秦文鑫說到這裡,忽然從照片堆裡,挑出來了兩張,呂名定睛一看,發現正是自己的兩個“熟人”,秦隊長唯獨把耳釘男跟茉莉的單獨拿了出來。
“如果我們把這兩個人拿出來,就不一樣了。”
呂名聞言用精神力快速掃描了一下排除耳釘男跟茉莉後剩下人的背景資料,幾秒鐘後,呂名瞳孔一縮,試探問道:
“是案底?”
秦文鑫點了點頭:“不錯,正是案底,剩下的人全部都有犯案的曆史,搶劫、強姦等等,基本上都是蹲過監獄的,甚至還有兩個在逃的殺人犯。
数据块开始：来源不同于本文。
import Mathlib
import HarnessLib
import Summits.NavierStokesRegularity.NavierStokesRegularity.Theses.LocalIrrotationalScarDoor
import Summits.NavierStokesRegularity.NavierStokesRegularity.Theorems.RellichScarApexLocalisationIrrotHalfspaceLiouville

/-!
# Route `LocalIrrotationalScarDoor` (door S15, nsreg-p1 ROUND-14) — birth closer for the item `IrrotationalHalfspaceScarLiouvilleRep`

Filed by nsreg-p6 (the door is MOOT-BY-PROOF: K1Rep p493989, K2Rep p489778, Target p494432 are tree theorems).
WHAT THIS IS NOT: not NS regularity — a by-name link from the route item to a tree theorem.
-/

noncomputable section

-- the summit and its single sub-problem share the name (CONVENTIONS §1), as in every Theorems file
set_option linter.dupNamespace false

namespace Summit.NavierStokesRegularity.NavierStokesRegularity.Theorems.LocalIrrotationalScarDoorK2RepClose

/-- **K2Rep holds** (birth closer): the route item `IrrotationalHalfspaceScarLiouvilleRep` follows by name from the kit
theorem `…Theorems.RellichScarApexLocalisationIrrotHalfspaceLiouville.not_isBackwardSingularPoint_of_topCurlVanishing_halfspace`
(nsreg-p1 g12's kit, landed p489778). -/
theorem irrotationalHalfspaceScarLiouvilleRep_proof : Summit.NavierStokesRegularity.NavierStokesRegularity.Theses.LocalIrrotationalScarDoor.IrrotationalHalfspaceScarLiouvilleRep :=
  fun _C _e he _w _π _H _Uc hsw hwg hI hapex hUc hUcc htopc =>
    Summit.NavierStokesRegularity.NavierStokesRegularity.Theorems.RellichScarApexLocalisationIrrotHalfspaceLiouville.not_isBackwardSingularPoint_of_topCurlVanishing_halfspace
      hsw hwg hI hapex he hUc hUcc htopc

end Summit.NavierStokesRegularity.NavierStokesRegularity.Theorems.LocalIrrotationalScarDoorK2RepClose

end
import Summits.RiemannHypothesis.RiemannHypothesis.Theorems.WeilTwoPrimeDeflM77YBase
import Summits.RiemannHypothesis.RiemannHypothesis.Theorems.WeilTwoPrimeDeflM77YDataPO24
import Literature.NumberTheory.LFunctions.WeilBlockRowsPZ
import Literature.NumberTheory.LFunctions.WeilBlockRowsFast
import Literature.NumberTheory.LFunctions.WeilTwoPrimeOddMarginHDataDn12
import HarnessLib

/-!
# Deflated two-prime certificate M77Y: dominance of rows 50–51 of `R = S''_odd(κ') − UᵀU` (factored data)

`WeilCert.checkDomRowPZ` with the materialized augmented block, the factored inverse `weilCert23HDn/weilCert23HLs` and the Bessel block, by `decide +kernel` row by row. Pure proof file.
-/

noncomputable section

namespace Summit.RiemannHypothesis.RiemannHypothesis.Theorems.EvenWinsBeyondArch

open Literature.NumberTheory.LFunctions

set_option maxHeartbeats 0 in
/-- Kernel check of the dominance of row 50 of `R` (odd block, certificate M77Y). [folklore] -/
theorem checkDomRowF1_50_weilCertDeflM77Y :
    weilCertDeflM77YBase.checkDomRowF weilCertDeflM77YPmO weilCert23HDn weilCert23HLs weilCertDeflM77YHpO weilCertDeflM77YKappa' 1 50 = true := by
  decide +kernel

/-- Kernel check of the dominance of row 50 of `R` (factored data), from the fast row. [folklore] -/
theorem checkDomRowPZ1_50_weilCertDeflM77Y :
    weilCertDeflM77YBase.checkDomRowPZ weilCertDeflM77YPmO weilCert23HDn weilCert23HLs weilCertDeflM77YHpO weilCertDeflM77YKappa' 1 50 = true :=
  WeilCert.checkDomRowPZ_of_F (by decide) checkDomRowF1_50_weilCertDeflM77Y

set_option maxHeartbeats 0 in
/-- Kernel check of the dominance of row 51 of `R` (odd block, certificate M77Y). [folklore] -/
theorem checkDomRowF1_51_weilCertDeflM77Y :
    weilCertDeflM77YBase.checkDomRowF weilCertDeflM77YPmO weilCert23HDn weilCert23HLs weilCertDeflM77YHpO weilCertDeflM77YKappa' 1 51 = true := by
  decide +kernel

/-- Kernel check of the dominance of row 51 of `R` (factored data), from the fast row. [folklore] -/
theorem checkDomRowPZ1_51_weilCertDeflM77Y :
    weilCertDeflM77YBase.checkDomRowPZ weilCertDeflM77YPmO weilCert23HDn weilCert23HLs weilCertDeflM77YHpO weilCertDeflM77YKappa' 1 51 = true :=
  WeilCert.checkDomRowPZ_of_F (by decide) checkDomRowF1_51_weilCertDeflM77Y


end Summit.RiemannHypothesis.RiemannHypothesis.Theorems.EvenWinsBeyondArch
/-!
# The extension of `𝒪_X`-modules glued from a Čech `1`-cocycle of local morphisms

For a scheme `X`, a point-indexed open cover `(U_x)_{x ∈ X}` (the cover `c.U` of a unit cocycle `c`, as in
`UntwistCocycleTwist.lean`), `𝒪_X`-modules `A`, `B` and a **`1`-cocycle of local morphisms**
`w = (w_{xy} : A|_V ⟶ B|_V)_{V ⊆ U_x ∩ U_y}` (compatible with restriction; `w_{xz} = w_{xy} + w_{yz}` on triple
overlaps — `LocalOneCocycle`), we construct the `𝒪_X`-module

  `ext w` : sections over `V` = pairs `(a, (β_x)_x)`, `a ∈ Γ(A, V)`, `β_x ∈ Γ(B, V ∩ U_x)`, with
  `β_x|_W - β_y|_W = w_{xy}(a|_W)` for all `W ⊆ V ∩ U_x ∩ U_y`

(a sheaf: `isSheaf_extSubmodule`), by the gluing pattern of th-4's `CocycleTwist.twist` (submodule of the product of the
pieces, `CocycleTwist.piModule`).  It is an extension `0 → B → ext w → A → 0` which SPLITS over every `U_x` (by
`(a, β) ↦ β_x`) with difference of splittings the cocycle `w` — the sequel `CocycleExtensionExact.lean` records
`ι`, `π`, the local retractions and short exactness.  Example (the one the cell needs): `A = Ωʲ`, `B = Ωʲ⁺¹`,
`w_{xy} = d log g_{xy} ∧ –` for a unit cocycle `(g_{xy})`: the extension by which «cup product with the Atiyah class
of the line bundle `[c]`» acts on complexes `K• ⊗ Ωʲ` (brick C2b of general-structure/COMPLEX-LEIBNIZ-PLAN-gs-g4.md).

HONEST FRAMING (cell pub-hsemireg, seat gs-g4): module-level sheaf algebra on real carriers; NOT a door, NOT a named
fact; nothing here says HC, HC_CM or HC_AV is proved.

## References
* R. Hartshorne, *Algebraic Geometry*, GTM 52 (1977), II Ex. 1.22 (glueing sheaves), III.4 (Čech cocycles). [Hartshorne1977]
* The Stacks Project, Tag 00AK (glueing sheaves). [StacksProject]
-/

noncomputable section

set_option backward.isDefEq.respectTransparency false

open CategoryTheory AlgebraicGeometry TopologicalSpace Opposite

namespace Summit.Ventures.HSemireg

open Literature.AlgebraicGeometry.Modules CocycleTwist

universe u

variable {X : Scheme.{u}} (c : UnitCocycle X) (A B : X.Modules)

/-- Restriction along the identity. [folklore] -/
theorem presheaf_map_id_apply (M : X.Modules) (V : X.Opens) (m : Γ(M, V)) : M.presheaf.map (𝟙 V).op m = m := by
  rw [op_id, M.presheaf.map_id]; rfl

/-- Values of a difference of local morphisms. [folklore] -/
theorem appLE_sub_left {E M : X.Modules} {U W : X.Opens} (φ ψ : E.over U ⟶ M.over U) (k : W ⟶ U) (s : Γ(E, W)) :
    appLE (φ - ψ) k s = appLE φ k s - appLE ψ k s := by
  rw [sub_eq_add_neg, appLE_add, sub_eq_add_neg]
  rfl

/-- **A Čech `1`-cocycle of local morphisms `A → B` on the cover of `c`**: for every open `V ⊆ U_x ∩ U_y` a morphism
`w_{xy,V} : A|_V ⟶ B|_V`, compatible with restriction, additive on triple overlaps (`w_{xz} = w_{xy} + w_{yz}`).
[cite: Hartshorne1977, III.4 (Čech cochains)] -/
structure LocalOneCocycle where
  /-- the local morphisms `w_{xy,V} : A|_V ⟶ B|_V`, `V ⊆ U_x ∩ U_y` -/
  w : ∀ (x y : X) (V : X.Opens), V ≤ c.U x → V ≤ c.U y → (A.over V ⟶ B.over V)
  /-- compatibility with restriction -/
  restrictHom_w : ∀ (x y : X) {V W : X.Opens} (hx : V ≤ c.U x) (hy : V ≤ c.U y) (i : W ⟶ V),
    restrictHom i (w x y V hx hy) = w x y W (i.le.trans hx) (i.le.trans hy)
  /-- the cocycle condition on triple overlaps -/
  w_cocycle : ∀ (x y z : X) (V : X.Opens) (hx : V ≤ c.U x) (hy : V ≤ c.U y) (hz : V ≤ c.U z),
    w x z V hx hz = w x y V hx hy + w y z V hy hz

namespace LocalOneCocycle

variable {c A B} (w : LocalOneCocycle c A B)

/-- `w_{xx} = 0`. [folklore] -/
theorem w_self (x : X) (V : X.Opens) (hx : V ≤ c.U x) : w.w x x V hx hx = 0 := by
  have h := w.w_cocycle x x x V hx hx hx
  exact (left_eq_add.mp h)

/-- `w_{yx} = -w_{xy}`. [folklore] -/
theorem w_symm (x y : X) (V : X.Opens) (hx : V ≤ c.U x) (hy : V ≤ c.U y) : w.w y x V hy hx = -w.w x y V hx hy := by
  have h := w.w_cocycle x y x V hx hy hx
  rw [w_self] at h
  exact eq_neg_of_add_eq_zero_right h.symm

/-- Values of `w` commute with restriction: `(w_{xy} a)|_W = w_{xy}(a|_W)`. [folklore] -/
theorem map_appLE_w (x y : X) {V W W' : X.Opens} (hx : V ≤ c.U x) (hy : V ≤ c.U y) (k : W ⟶ V) (l : W' ⟶ W)
    (a : Γ(A, W)) :
    B.presheaf.map l.op (appLE (w.w x y V hx hy) k a) = appLE (w.w x y V hx hy) (l ≫ k) (A.presheaf.map l.op a) :=
  (appLE_map _ _ _ _).symm

end LocalOneCocycle

namespace CocycleExtension

variable {c A B} (w : LocalOneCocycle c A B)

/-! ### The carrier: pairs `(a, (β_x)_x)` -/

/-- Pairs `(a ∈ Γ(A, V), (β_x ∈ Γ(B, V ∩ U_x))_x)`. [folklore] -/
abbrev PairFamily (V : X.Opens) : Type u := Γ(A, V) × PointFamily c B V

/-- The `𝒪_X(V)`-module structure on pair families (componentwise; the point-family factor as in
`CocycleTwist.PointFamily.module`). [folklore] -/
@[reducible]
def PairFamily.module (V : X.Opens) : Module Γ(X, V) (PairFamily (c := c) (A := A) (B := B) V) :=
  letI := PointFamily.module c B V
  inferInstance
/-- **THE ROD IS FACE-CONNECTED** (b13's `faceConnected_pair` + `faceConnected_insert` BY NAME). [folklore] -/
theorem faceConnected_rodW : B13ScaleTransfer.FaceConnected (rodW L) :=
  faceConnected_insert (faceConnected_pair (adj_pR L 1)) (x := pR L 1) (by simp) ⟨0, Or.inr (pR_succ L 0)⟩

variable (N' : ℕ) [NeZero L] [NeZero N']

/-- THE ROD ON THE FINE TORUS (toy DATA): the image of the window rod under `proj (L·N′)`. [folklore] -/
def rodT : Finset (TPt 4 (L * N')) := (rodW L).image (proj (L * N'))

omit [NeZero L] [NeZero N'] in
/-- `proj p_j ∈ rodT` for `j ≤ 2`. [folklore] -/
theorem proj_pR_mem {j : ℕ} (hj : j ≤ 2) : proj (L * N') (pR L j) ∈ rodT L N' := by
  refine Finset.mem_image_of_mem _ ?_
  unfold rodW
  interval_cases j <;> simp

/-- **THE ROD IS A TORUS LOCALIZATION DOMAIN** (toy DATA; `TreeLengthTorus.tFaceConnected_image` BY NAME): the fine component `C_R : TDom 4 (L·N′)`. [folklore] -/
def CR : TDom 4 (L * N') :=
  ⟨rodT L N', ⟨(Finset.insert_nonempty _ _).image _, tFaceConnected_image (faceConnected_rodW L)⟩⟩

/-- `C_R.1 = rodT`. [folklore] -/
@[simp] theorem CR_val : (CR L N').1 = rodT L N' := rfl

end Rod

/-! ## §2 THE CLOSURE OF THE ROD IS ONE COARSE BLOCK (`5 ≤ L`) -/

section Closure
variable (L N' : ℕ) [NeZero L] [NeZero N']

omit [NeZero L] in
/-- The rod's coordinates lie in `[⌊L∕2⌋ − 1, ⌊L∕2⌋ + 1]` (`j ≤ 2`). [arith] -/
theorem pR_bounds {j : ℕ} (hj : j ≤ 2) (i : Fin 4) : ((L / 2 : ℕ) : ℤ) - 1 ≤ pR L j i ∧ pR L j i ≤ ((L / 2 : ℕ) : ℤ) + 1 := by
  by_cases hi : i = 0
  · subst hi; rw [pR_zero]; constructor <;> push_cast <;> omega
  · rw [pR_ne L j hi]; constructor <;> linarith

/-- The standard lift of `proj p_j` is `p_j` (its coordinates lie in `[0, L·N′)` once `4 ≤ L`; S43.1 `natLift_proj_of_range`). [folklore] -/
theorem natLift_proj_pR (hL : 5 ≤ L) {j : ℕ} (hj : j ≤ 2) : natLift (proj (L * N') (pR L j)) = pR L j := by
  refine natLift_proj_of_range fun i => ?_
  obtain ⟨hl, hu⟩ := pR_bounds L hj i
  have hN : 1 ≤ N' := Nat.one_le_iff_ne_zero.2 (NeZero.ne N')
  have h1 : (2 : ℤ) ≤ ((L / 2 : ℕ) : ℤ) := by exact_mod_cast (show 2 ≤ L / 2 by omega)
  have h2 : ((L / 2 : ℕ) : ℤ) + 2 < (L : ℤ) := by exact_mod_cast (show L / 2 + 2 < L by omega)
  have h3 : (L : ℤ) ≤ ((L * N' : ℕ) : ℤ) := by exact_mod_cast Nat.le_mul_of_pos_right L hN
  exact ⟨by linarith, by linarith⟩

/-- **EVERY CUBE OF THE ROD's 3⁴-COLLAR COARSENS TO BLOCK 0** (kernel; needs `5 ≤ L`: the collar's coordinates `⌊L∕2⌋ − 2 … ⌊L∕2⌋ + 2` lie in `[0, L − 1]`;
pv22's `tcoarse_proj`). [folklore] -/
theorem tcoarse_eq_zero_of_mem_tblock_pR (hL : 5 ≤ L) {j : ℕ} (hj : j ≤ 2) {a : TPt 4 (L * N')}
    (ha : a ∈ tblock (proj (L * N') (pR L j))) : tcoarse L N' a = 0 := by
  unfold tblock at ha
  rw [natLift_proj_pR L N' hL hj] at ha
  obtain ⟨y, hy, rfl⟩ := Finset.mem_image.1 ha
  rw [tcoarse_proj]
  have hy' := mem_block.1 hy
  have h1 : (2 : ℤ) ≤ ((L / 2 : ℕ) : ℤ) := by exact_mod_cast (show 2 ≤ L / 2 by omega)
  have h2 : ((L / 2 : ℕ) : ℤ) + 2 < (L : ℤ) := by exact_mod_cast (show L / 2 + 2 < L by omega)
  have hc : coarse L y = 0 := by
    funext i
    obtain ⟨hl, hu⟩ := hy' i
    obtain ⟨hl', hu'⟩ := pR_bounds L hj i
    exact Int.ediv_eq_zero_of_lt (by linarith) (by linarith)
  rw [hc]
  funext i
  exact Int.cast_zero

/-- **THE CLOSURE OF THE ROD IS ITS BLOCK** (kernel, LOCATED): `tclosure L N′ rodT = {0}` — print's Z′ (pv22's `tclosure` = collar ∘ block map) of the three-cube
fine rod at the centre of block 0 is the ONE coarse block `0`, for every `5 ≤ L` and every `N′`. [folklore] -/
theorem tclosure_rodT (hL : 5 ≤ L) : tclosure L N' (rodT L N') = {0} := by
  unfold tclosure tcollar
  refine Finset.eq_singleton_iff_unique_mem.2 ⟨?_, fun b hb => ?_⟩
  · exact Finset.mem_image.2 ⟨proj (L * N') (pR L 0), Finset.mem_biUnion.2 ⟨_, proj_pR_mem L N' (by norm_num), mem_tblock_self _⟩,
      tcoarse_eq_zero_of_mem_tblock_pR L N' hL (by norm_num) (mem_tblock_self _)⟩
  · obtain ⟨a, ha, rfl⟩ := Finset.mem_image.1 hb
    obtain ⟨x, hx, hax⟩ := Finset.mem_biUnion.1 ha
    unfold rodT rodW at hx
    simp only [Finset.mem_image, Finset.mem_insert, Finset.mem_singleton] at hx
    obtain ⟨p, hp, rfl⟩ := hx
    rcases hp with rfl | rfl | rfl
    · exact tcoarse_eq_zero_of_mem_tblock_pR L N' hL (by norm_num) hax
    · exact tcoarse_eq_zero_of_mem_tblock_pR L N' hL (by norm_num) hax
    · exact tcoarse_eq_zero_of_mem_tblock_pR L N' hL (by norm_num) hax

/-- **THE CLOSURE OF THE COMPONENT IS THE COARSE UNIT BLOCK**: `tclosureDom L N′ C_R = X₀ N′` (pv22's `tclosureDom`, W24's `X₀`). [folklore] -/
theorem tclosureDom_CR (hL : 5 ≤ L) : tclosureDom L N' (CR L N') = X₀ N' :=
  Subtype.ext (by rw [tclosureDom_val]; exact tclosure_rodT L N' hL)

end Closure

/-! ## §3 THE TORUS TREE LENGTH OF THE ROD IS EXACTLY ONE -/

section TreeLength
variable (L N' : ℕ)

/-- `corner p₂ ∈ cube p₁` (the far end of the unit segment lies on the common wall of the cubes `p₁`, `p₂`). [folklore] -/
theorem corner_pR_two_mem_cube_one : corner (pR L 2) ∈ cube (pR L 1) := by
  refine mem_cube.2 fun i => ?_
  by_cases hi : i = 0
  · subst hi; simp only [corner, pR_zero]; push_cast; constructor <;> linarith
  · simp only [corner, pR_ne L _ hi]; constructor <;> linarith

/-- `corner p₁ ∈ cube p₀` (the near end lies on the common wall of `p₀`, `p₁`). [folklore] -/
theorem corner_pR_one_mem_cube_zero : corner (pR L 1) ∈ cube (pR L 0) := by
  refine mem_cube.2 fun i => ?_
  by_cases hi : i = 0
  · subst hi; simp only [corner, pR_zero]; push_cast; constructor <;> linarith
  · simp only [corner, pR_ne L _ hi]; constructor <;> linarith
”
長孫極撓了撓頭:“這算啥?罪有應得?”
呂名此刻忽然語氣肯定道;“不,這不是偶然,這更像是一種......審判,或者說有目的刻意地在挑選目標。”
呂名咬著自己的手指。
旁邊的長孫極剛想發話,卻被一旁的林茜嵐攔了下來,衝他搖了搖頭,比了一個噤聲的手勢,示意長孫極不要打擾此時的呂名。
她感覺到呂名應該是抓到了什麼重點,在奮力思考。
陳振賢在一旁也是饒有興趣的看著呂名。
呂名此時感覺自己的腦子中有無數個碎片,但是就是無法焊接在一起,他不斷嘗試一個個組合,不斷拚接在拆散,打亂重組。